I am an engineer but have been unemployed. I got offered a great job but it is in a different state where I know no one. It is difficult for me to make friends but I finally know a lot of nice folks in my current city. What do you recommend?

–Looking to Get Back on the Gravy Train (United States)


If the job you have been offered is good and you’ve been looking for a long time and the town you’d move to seems livable, don’t let the fear of not being able to meet people stop you from taking the job.

You managed to get to know lots of nice folks where you live now so you can do it again in your new home. Plus you’ll still be able to keep in touch easily with your current friends, thanks to the Internet and reasonably priced airfare.

If you do take the job, start looking into clubs or organizations in the new location. Check into places such as, where you can hook up with people with similar interests and have the opportunity to meet new friends.

Congratulations on this new opportunity.




At this point in life I have a weak resume, no real connections and all I’ve done for the past eight years is send out resumes to nonprofits, which I’d eventually like to work in, to no avail. My plan B has always been to just work for a college but it ALL seems so ho-hum. Do you have any suggestions as far as bringing something about easily–I’m pretty tired of trying to figure it out and going that route just makes everything seem hard and a little pointless. Am I apathetic or what?

–Ann (United States)


I understand the challenges of seeking work during this time in the United States. Don’t just send out resumes as many jobs are not actually filled solely through the standard resume route. Only target places you really want to work for. Find a place that does work you’re passionate about and, if you can, volunteer a couple hours a week so they can get to know you.

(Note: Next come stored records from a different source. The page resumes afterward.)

/-
Copyright (c) 2026 the pub-hodgecm-mathlib formalisation cell (harness21).  Prover seat hodgecm-mathlib-K2Liu-p10 (g4), Track B «K2-LIT»,
#184♮ = hLiu418 = `stmt-HodgeConjecture-24832`; organ S2 «ARCH SPAN BY K-TYPE PATHS», file S2-K K-1 (LEAD F0P6-plan (g14) RULING M-158f, BATCH #10 (3) GO;
DESIGN-S2 41bd43fff4457fcc §3 (i); ref1 TESTVECTORS-S2T 663341ae91317f68 (n1) «S2-K should EXPORT the memberships»).  KERNEL: theorems only.
-/
import Summits.HodgeConjecture.HodgeConjecture.Theorems.K2LiuU22CompactPictureDefs   -- ★ p860097 S2-K DEFS leaf (`Carrier`, `uMat`, `dz`, `bil`, `kType`, `fkl`, `hk`)
import Mathlib.LinearAlgebra.Vandermonde
import Mathlib.LinearAlgebra.Matrix.NonsingularInverse
import Mathlib.Algebra.Polynomial.Derivative
import Mathlib.Algebra.Polynomial.AlgebraMap
import HarnessLib

/-!
# Crux `HLiu418`, organ S2, file S2-K K-1: POLARISATION AND THE K-TYPE MEMBERSHIPS
# (`u₀₀^k u₁₀ D^l`, `u₀₀^k u₀₁ D^l`, `H_k D^l ∈ W_{(k+1+l, l)}` — the right-hand sides of the eight transition identities of S2-T)

Cell `hodgecm-mathlib`, crux item hLiu418 = `stmt-HodgeConjecture-24832`, route of record `HCCMUnconditional`; squad K2 ∕ K2Liu, prover K2Liu-p10 (g4).
THEOREMS ONLY (no `def`, no `instance`, no notation, no named-fact hypothesis, no `sorry`); lane `--supports stmt-HodgeConjecture-24832 --as helper`.

The K-type `W_{(k+l,l)} = kType k l = D^l · span_ℂ{(ξ·u·η)^k}` (★ DEFS leaf) is spanned by `d`-th powers of the rank-one forms `ξ·u·η`; the classical POLARISATION
argument (char `0`, Vandermonde) shows that every coefficient of `(ξ·u·η)^k` as a polynomial in `ξ, η` lies in the span — in particular the monomials that occur
on the right-hand sides of ref1's eight transition identities (TESTVECTORS-S2T §1 «K-TYPE BOOKKEEPING», (n1)) [KashiwaraVergne1978, §II.5; Howe1989Remarks, §2]:
* §1 (any commutative `ℂ`-algebra `R`) **`coeff_mem_of_eval_mem`**: if a polynomial `p ∈ R[X]` of degree `≤ d` takes values in a `ℂ`-subspace `S` at every scalar
  `c ∈ ℂ`, then every coefficient of `p` lies in `S` (Vandermonde at the nodes `0, 1, …, d`);
* §2 the two coefficient computations `coeff_zero_linPow_mul_lin`, `coeff_one_linPow_mul_lin` for `z·(yX + x)^a·(y′X + x′)` and the degree bound;
* §3 (the carrier) the bilinear bookkeeping `bil_single_add_smul` and **THE MEMBERSHIPS**: `dz_mul_u00_pow_mem` (`D^l u₀₀^d ∈ W d l`),
  **`dz_mul_u00_pow_mul_u10_mem`**, **`dz_mul_u00_pow_mul_u01_mem`** (`D^l u₀₀^k u₁₀, D^l u₀₀^k u₀₁ ∈ W (k+1) l`), **`dz_mul_hk_mem`** (`D^l H_k ∈ W (k+1) l`,
  `H_k = u₀₀^k u₁₁ + k u₀₀^{k−1} u₀₁ u₁₀` — the `ξ₀^kξ₁η₀^kη₁`-coefficient of `(ξuη)^{k+1}` up to `k+1`); with `l ↦ l−1` and `k ↦ k−1` these are the TEN memberships of (n1).
NOT here: stability of `kType` under `rOp`∕`lOp` (K-1b), the decomposition and the structure lemma (K-2), the chain rule (K-3).

HONEST LABEL: HC_CM is proved only modulo the 7 printed citations (2 remaining named inputs: hLiu418 = stmt-HodgeConjecture-24832, h413 = stmt-HodgeConjecture-24833)
until rung 0 closes; helper, closes no item.
References: [KashiwaraVergne1978] M. Kashiwara, M. Vergne, Invent. Math. 44 (1978) §II.5; [Howe1989Remarks] R. Howe, Trans. AMS 313 (1989) §2;
[LeeZhu1998] S. T. Lee, C.-B. Zhu, Trans. AMS 350 (1998) p. 5032 (the K-types `V_λ`, multiplicity one).
-/

set_option autoImplicit false
set_option linter.dupNamespace false -- the mandated namespace repeats `HodgeConjecture.HodgeConjecture`

noncomputable section

open Polynomial Matrix
open Summit.HodgeConjecture.HodgeConjecture.Cruxes.HLiu418.K2LiuU22CompactPictureDefs

namespace Summit.HodgeConjecture.HodgeConjecture.Cruxes.HLiu418.K2LiuU22KTypeMembership

/-! ## §1 Polarisation: coefficients of a polynomial from its values at scalars -/

section Polarisation

variable {R : Type*} [CommRing R] [Algebra ℂ R]

/-- a polynomial of degree `≤ d` evaluated at a scalar is `Σ_{m ≤ d} c^m • coeff m`. [folklore] -/
theorem eval_algebraMap_eq_sum_smul_coeff (p : R[X]) {d : ℕ} (hd : p.natDegree ≤ d) (c : ℂ) :
    p.eval (algebraMap ℂ R c) = ∑ m : Fin (d + 1), c ^ (m : ℕ) • p.coeff m := by
  rw [Polynomial.eval_eq_sum_range' (Nat.lt_succ_of_le hd), Finset.sum_range (fun i => p.coeff i * algebraMap ℂ R c ^ i)]
  refine Finset.sum_congr rfl fun m _ => ?_
  rw [Algebra.smul_def, map_pow, mul_comm]

/-- **POLARISATION (Vandermonde, characteristic `0`)**: if `p ∈ R[X]` has degree `≤ d` and `p(c) ∈ S` for every scalar `c ∈ ℂ` (`S` a `ℂ`-subspace of `R`), then every
coefficient of `p` lies in `S` — the nodes `0, 1, …, d` are distinct, so the Vandermonde system is invertible and each coefficient is a `ℂ`-combination of values.
[cite: KashiwaraVergne1978, §II.5] [cite: Howe1989Remarks, §2] -/
theorem coeff_mem_of_eval_mem (S : Submodule ℂ R) (p : R[X]) {d : ℕ} (hd : p.natDegree ≤ d) (h : ∀ c : ℂ, p.eval (algebraMap ℂ R c) ∈ S) (n : ℕ) :
    p.coeff n ∈ S := by
  by_cases hlt : d < n
  · rw [Polynomial.coeff_eq_zero_of_natDegree_lt (lt_of_le_of_lt hd hlt)]
    exact S.zero_mem
  have hn : n ≤ d := not_lt.1 hlt
  let v : Fin (d + 1) → ℂ := fun i => ((i : ℕ) : ℂ)
  have hv : Function.Injective v := fun i j hij => Fin.ext (Nat.cast_injective (R := ℂ) hij)
  have hdet : (Matrix.vandermonde v).det ≠ 0 := Matrix.det_vandermonde_ne_zero_iff.2 hv
  let n' : Fin (d + 1) := ⟨n, Nat.lt_succ_of_le hn⟩
  let w : Fin (d + 1) → ℂ := Pi.single n' (1 : ℂ) ᵥ* (Matrix.vandermonde v)⁻¹
  have hw : w ᵥ* Matrix.vandermonde v = Pi.single n' 1 := by
    show (Pi.single n' (1 : ℂ) ᵥ* (Matrix.vandermonde v)⁻¹) ᵥ* Matrix.vandermonde v = Pi.single n' 1
    rw [Matrix.vecMul_vecMul, Matrix.nonsing_inv_mul _ (isUnit_iff_ne_zero.2 hdet), Matrix.vecMul_one]
  have hw' : ∀ m : Fin (d + 1), ∑ i, w i * v i ^ (m : ℕ) = (Pi.single n' (1 : ℂ) : Fin (d + 1) → ℂ) m := fun m => by
    have e := congr_fun hw m
    simpa [Matrix.vecMul, dotProduct, Matrix.vandermonde_apply] using e
  have hsum : ∑ i, w i • p.eval (algebraMap ℂ R (v i)) = p.coeff n := by
    simp_rw [eval_algebraMap_eq_sum_smul_coeff p hd, Finset.smul_sum, smul_smul]
    rw [Finset.sum_comm]
    have hm : ∀ m : Fin (d + 1), ∑ i, (w i * v i ^ (m : ℕ)) • p.coeff m = (Pi.single n' (1 : ℂ) : Fin (d + 1) → ℂ) m • p.coeff m := fun m => by
      rw [← Finset.sum_smul, hw' m]
    simp_rw [hm]
    rw [Finset.sum_eq_single n' (fun m _ hm' => by rw [Pi.single_eq_of_ne hm', zero_smul]) (fun h' => absurd (Finset.mem_univ n') h'),
      Pi.single_eq_same, one_smul]
  rw [← hsum]
  exact S.sum_mem fun i _ => S.smul_mem _ (h _)

/-! ## §2 The two coefficients of `z·(yX + x)^a·(y′X + x′)` -/

omit [Algebra ℂ R] in
/-- degree bound: `z·(yX + x)^a·(y′X + x′)` has degree `≤ a + 1`. [folklore] -/
theorem natDegree_linPow_mul_lin_le (z x y x' y' : R) (a : ℕ) : (C z * (C y * X + C x) ^ a * (C y' * X + C x')).natDegree ≤ a + 1 := by
  refine (Polynomial.natDegree_mul_le).trans (add_le_add ((Polynomial.natDegree_mul_le).trans ?_) (Polynomial.natDegree_linear_le))
  rw [Polynomial.natDegree_C, zero_add]
  exact (Polynomial.natDegree_pow_le).trans (by simpa using Nat.mul_le_mul_left a (Polynomial.natDegree_linear_le (a := y) (b := x)))

/-- evaluation at a scalar: `z·(x + c y)^a·(x′ + c y′)`. [folklore] -/
theorem eval_linPow_mul_lin (z x y x' y' : R) (a : ℕ) (c : ℂ) :
    (C z * (C y * X + C x) ^ a * (C y' * X + C x')).eval (algebraMap ℂ R c) = z * (x + c • y) ^ a * (x' + c • y') := by
  simp only [eval_mul, eval_pow, eval_add, eval_C, eval_X, Algebra.smul_def]
  ring

omit [Algebra ℂ R] in
/-- the constant coefficient: `z·x^a·x′`. [folklore] -/
theorem coeff_zero_linPow_mul_lin (z x y x' y' : R) (a : ℕ) : (C z * (C y * X + C x) ^ a * (C y' * X + C x')).coeff 0 = z * x ^ a * x' := by
  simp [Polynomial.coeff_zero_eq_eval_zero]

omit [Algebra ℂ R] in
/-- the linear coefficient: `z·(a·x^{a−1}·y·x′ + x^a·y′)` (the factor `a` in front makes `a = 0` need no side condition). [folklore] -/
theorem coeff_one_linPow_mul_lin (z x y x' y' : R) (a : ℕ) :
    (C z * (C y * X + C x) ^ a * (C y' * X + C x')).coeff 1 = z * ((a : R) * x ^ (a - 1) * y * x' + x ^ a * y') := by
  have h := Polynomial.coeff_derivative (C z * (C y * X + C x) ^ a * (C y' * X + C x')) 0
  rw [zero_add, Nat.cast_zero, zero_add, mul_one] at h
  rw [← h, Polynomial.coeff_zero_eq_eval_zero]
  simp only [derivative_mul, derivative_pow, derivative_add, derivative_C, derivative_X, zero_mul, zero_add, mul_one, add_zero,
    eval_mul, eval_add, eval_pow, eval_C, eval_X, eval_natCast, mul_zero, map_natCast]
  ring

/-- **the two polarisation identities packaged**: if `z·(x + c y)^a·(x′ + c y′) ∈ S` for every `c ∈ ℂ`, then `z·x^a·x′ ∈ S` and `z·(a x^{a−1} y x′ + x^a y′) ∈ S`.
[cite: KashiwaraVergne1978, §II.5] -/
theorem mem_of_forall_linPow_mul_lin_mem (S : Submodule ℂ R) (z x y x' y' : R) (a : ℕ) (h : ∀ c : ℂ, z * (x + c • y) ^ a * (x' + c • y') ∈ S) :
    z * x ^ a * x' ∈ S ∧ z * ((a : R) * x ^ (a - 1) * y * x' + x ^ a * y') ∈ S := by
  have h' : ∀ c : ℂ, (C z * (C y * X + C x) ^ a * (C y' * X + C x')).eval (algebraMap ℂ R c) ∈ S := fun c => by
    rw [eval_linPow_mul_lin]; exact h c
  refine ⟨?_, ?_⟩
  · rw [← coeff_zero_linPow_mul_lin z x y x' y' a]
    exact coeff_mem_of_eval_mem S _ (natDegree_linPow_mul_lin_le z x y x' y' a) h' 0
  · rw [← coeff_one_linPow_mul_lin z x y x' y' a]
    exact coeff_mem_of_eval_mem S _ (natDegree_linPow_mul_lin_le z x y x' y' a) h' 1

end Polarisation

/-! ## §3 The memberships in `W_{(k+1+l, l)} = kType (k+1) l` -/

section Memberships

/-- the rank-one form at `ξ = e₀ + c e₁`, `η = e₀ + c′ e₁`: `ξ·u·η = (u₀₀ + c′u₀₁) + c (u₁₀ + c′u₁₁)`. [cite: KashiwaraVergne1978, §II.5] -/
theorem bil_single_add_smul {R : Type*} [CommRing R] [Algebra ℂ R] (u : Matrix (Fin 2) (Fin 2) R) (c c' : ℂ) :
    bil u (Pi.single 0 1 + Pi.single 1 c) (Pi.single 0 1 + Pi.single 1 c') = (u 0 0 + c' • u 0 1) + c • (u 1 0 + c' • u 1 1) := by
  simp only [bil, Fin.sum_univ_two, Pi.add_apply, Pi.single_eq_same, Pi.single_eq_of_ne (zero_ne_one : (0 : Fin 2) ≠ 1),
    Pi.single_eq_of_ne (one_ne_zero : (1 : Fin 2) ≠ 0), add_zero, zero_add, one_mul, mul_one, Algebra.smul_def, map_mul, map_one]
  ring

/-- for all scalars `c, c′`: `D^l · ((u₀₀ + c′u₀₁) + c (u₁₀ + c′u₁₁))^d ∈ W d l` (a generator). [cite: KashiwaraVergne1978, §II.5] -/
theorem dz_mul_lin_pow_mem (d : ℕ) (l : ℤ) (c c' : ℂ) : dz l * ((uMat 0 0 + c' • uMat 0 1) + c • (uMat 1 0 + c' • uMat 1 1)) ^ d ∈ kType d l := by
  rw [← bil_single_add_smul uMat c c']
  exact dz_mul_bil_pow_mem_kType d l _ _

/-- **`D^l · u₀₀^d ∈ W_{(d+l, l)}`** (the highest-weight line, any order of the factors). [cite: LeeZhu1998, p. 5032] -/
theorem dz_mul_u00_pow_mem (d : ℕ) (l : ℤ) : dz l * uMat 0 0 ^ d ∈ kType d l := by
  have h := fkl_mem_kType d l
  rwa [fkl_apply, mul_comm] at h

/-- for every `c′`: `D^l · (u₀₀ + c′u₀₁)^k · (u₁₀ + c′u₁₁) ∈ W (k+1) l` (`ξ`-polarisation: the `c¹`-coefficient of the generator is `(k+1)` times it).
[cite: KashiwaraVergne1978, §II.5] -/
theorem dz_mul_linPow_mul_lin_mem (k : ℕ) (l : ℤ) (c' : ℂ) : dz l * (uMat 0 0 + c' • uMat 0 1) ^ k * (uMat 1 0 + c' • uMat 1 1) ∈ kType (k + 1) l := by
  -- the generator as `z·(x + c y)^{k+1}·(1 + c·0)`
  have h := (mem_of_forall_linPow_mul_lin_mem (kType (k + 1) l) (dz l) (uMat 0 0 + c' • uMat 0 1) (uMat 1 0 + c' • uMat 1 1) 1 0 (k + 1) fun c => by
    rw [smul_zero, add_zero, mul_one]; exact dz_mul_lin_pow_mem (k + 1) l c c').2
  rw [Nat.add_sub_cancel, mul_one, mul_zero, add_zero, Nat.cast_add, Nat.cast_one] at h
  -- divide by `k + 1 ≠ 0`
  have hk : ((k : ℂ) + 1) ≠ 0 := by exact_mod_cast Nat.succ_ne_zero k
  have e1 : ((k : Carrier) + 1) = algebraMap ℂ Carrier ((k : ℂ) + 1) := by rw [map_add, map_natCast, map_one]
  have e : dz l * (((k : Carrier) + 1) * (uMat 0 0 + c' • uMat 0 1) ^ k * (uMat 1 0 + c' • uMat 1 1)) =
      ((k : ℂ) + 1) • (dz l * (uMat 0 0 + c' • uMat 0 1) ^ k * (uMat 1 0 + c' • uMat 1 1)) := by
    rw [e1, mul_assoc (algebraMap ℂ Carrier _), ← Algebra.smul_def, mul_smul_comm, ← mul_assoc]
  rw [e] at h
  have h2 := (kType (k + 1) l).smul_mem (((k : ℂ) + 1)⁻¹) h
  rwa [inv_smul_smul₀ hk] at h2

/-- **`D^l · u₀₀^k u₁₀ ∈ W_{(k+1+l, l)}`** (`λ + e₁` resp. `λ − e₂` bookkeeping of (n1) with `l ↦ l−1`). [cite: KashiwaraVergne1978, §II.5] [cite: LeeZhu1998, p. 5032] -/
theorem dz_mul_u00_pow_mul_u10_mem (k : ℕ) (l : ℤ) : dz l * (uMat 0 0 ^ k * uMat 1 0) ∈ kType (k + 1) l := by
  have h := dz_mul_linPow_mul_lin_mem k l 0
  rwa [zero_smul, zero_smul, add_zero, add_zero, mul_assoc] at h

/-- **`D^l · u₀₀^k u₀₁ ∈ W_{(k+1+l, l)}`** (`η`-polarisation of `D^l (u₀₀ + c′u₀₁)^{k+1}`). [cite: KashiwaraVergne1978, §II.5] [cite: LeeZhu1998, p. 5032] -/
theorem dz_mul_u00_pow_mul_u01_mem (k : ℕ) (l : ℤ) : dz l * (uMat 0 0 ^ k * uMat 0 1) ∈ kType (k + 1) l := by
  have h := (mem_of_forall_linPow_mul_lin_mem (kType (k + 1) l) (dz l) (uMat 0 0) (uMat 0 1) 1 0 (k + 1) fun c' => by
    rw [smul_zero, add_zero, mul_one]
    have h0 := dz_mul_lin_pow_mem (k + 1) l 0 c'
    rwa [zero_smul, add_zero] at h0).2
  rw [Nat.add_sub_cancel, mul_one, mul_zero, add_zero, Nat.cast_add, Nat.cast_one] at h
  have hk : ((k : ℂ) + 1) ≠ 0 := by exact_mod_cast Nat.succ_ne_zero k
  have e1 : ((k : Carrier) + 1) = algebraMap ℂ Carrier ((k : ℂ) + 1) := by rw [map_add, map_natCast, map_one]
  have e : dz l * (((k : Carrier) + 1) * uMat 0 0 ^ k * uMat 0 1) = ((k : ℂ) + 1) • (dz l * (uMat 0 0 ^ k * uMat 0 1)) := by
    rw [e1, mul_assoc (algebraMap ℂ Carrier _), ← Algebra.smul_def, mul_smul_comm]
  rw [e] at h
  have h2 := (kType (k + 1) l).smul_mem (((k : ℂ) + 1)⁻¹) h
  rwa [inv_smul_smul₀ hk] at h2

/-- **`D^l · H_k ∈ W_{(k+1+l, l)}`**, `H_k = u₀₀^k u₁₁ + k·u₀₀^{k−1} u₀₁ u₁₀` (the harmonic companion of ★ `hk`; `η`-polarisation of `dz_mul_linPow_mul_lin_mem`).
[cite: KashiwaraVergne1978, §II.5] [cite: LeeZhu1998, p. 5032] -/
theorem dz_mul_hk_mem (k : ℕ) (l : ℤ) : dz l * hk uMat k ∈ kType (k + 1) l := by
  have h := (mem_of_forall_linPow_mul_lin_mem (kType (k + 1) l) (dz l) (uMat 0 0) (uMat 0 1) (uMat 1 0) (uMat 1 1) k fun c' =>
    dz_mul_linPow_mul_lin_mem k l c').2
  have e : dz l * ((k : Carrier) * uMat 0 0 ^ (k - 1) * uMat 0 1 * uMat 1 0 + uMat 0 0 ^ k * uMat 1 1) = dz l * hk uMat k := by
    rw [hk_apply, Nat.cast_smul_eq_nsmul ℂ, nsmul_eq_mul]
    ring
  rwa [e] at h

/-- the same four with the factors in the order `monomial · D^l` (as S2-T's right-hand sides are written). [cite: LeeZhu1998, p. 5032] -/
theorem u00_pow_mul_dz_mem (d : ℕ) (l : ℤ) : uMat 0 0 ^ d * dz l ∈ kType d l := by
  rw [mul_comm]; exact dz_mul_u00_pow_mem d l

/-- `u₀₀^k u₁₀ D^l ∈ W (k+1) l`. [cite: LeeZhu1998, p. 5032] -/
theorem u00_pow_mul_u10_mul_dz_mem (k : ℕ) (l : ℤ) : uMat 0 0 ^ k * uMat 1 0 * dz l ∈ kType (k + 1) l := by
  rw [mul_comm]; exact dz_mul_u00_pow_mul_u10_mem k l

/-- `u₀₀^k u₀₁ D^l ∈ W (k+1) l`. [cite: LeeZhu1998, p. 5032] -/
theorem u00_pow_mul_u01_mul_dz_mem (k : ℕ) (l : ℤ) : uMat 0 0 ^ k * uMat 0 1 * dz l ∈ kType (k + 1) l := by
  rw [mul_comm]; exact dz_mul_u00_pow_mul_u01_mem k l

/-- `H_k D^l ∈ W (k+1) l`. [cite: LeeZhu1998, p. 5032] -/
theorem hk_mul_dz_mem (k : ℕ) (l : ℤ) : hk uMat k * dz l ∈ kType (k + 1) l := by
  rw [mul_comm]; exact dz_mul_hk_mem k l

end Memberships

end Summit.HodgeConjecture.HodgeConjecture.Cruxes.HLiu418.K2LiuU22KTypeMembership

end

Another target maybe five top places with causes that you want to champion and call the person who is in charge of the area you are most interested in and talk to them. Tell them your skills, your experience, ask how you can help, and ask if they can meet with you or at least have a chat about how you can get in at their organization. It doesn’t hurt to ask.

Once they know you and what you’re capable of, they’d be smart to hire you. Even if nothing is available at the time, leave your contact info and keep in touch periodically (maybe a postcard every month or something) and keep yourself in the forefront of their minds so hopefully they’ll contact you when an opening does come up.

Finally, reset the energy of your job search. Go in and HAVE the job you want in the powerful energy that is divinely yours. Don’t go in with the energy of needing a job, like they’d be doing you a favor to hire you, or like a beggar asking for a handout. HAVE the energy of your dream job first, then go in, offering and allowing them the honor and gift of you working for their organization. Once you do this, the energy will start to build.

As far as apathy, apathy is a form of resistance, and resistance can create walls between you and what you’re trying to create. So have enthusiasm and fun in your job search. The human resource people will sense that, even when they’re just looking at your resume.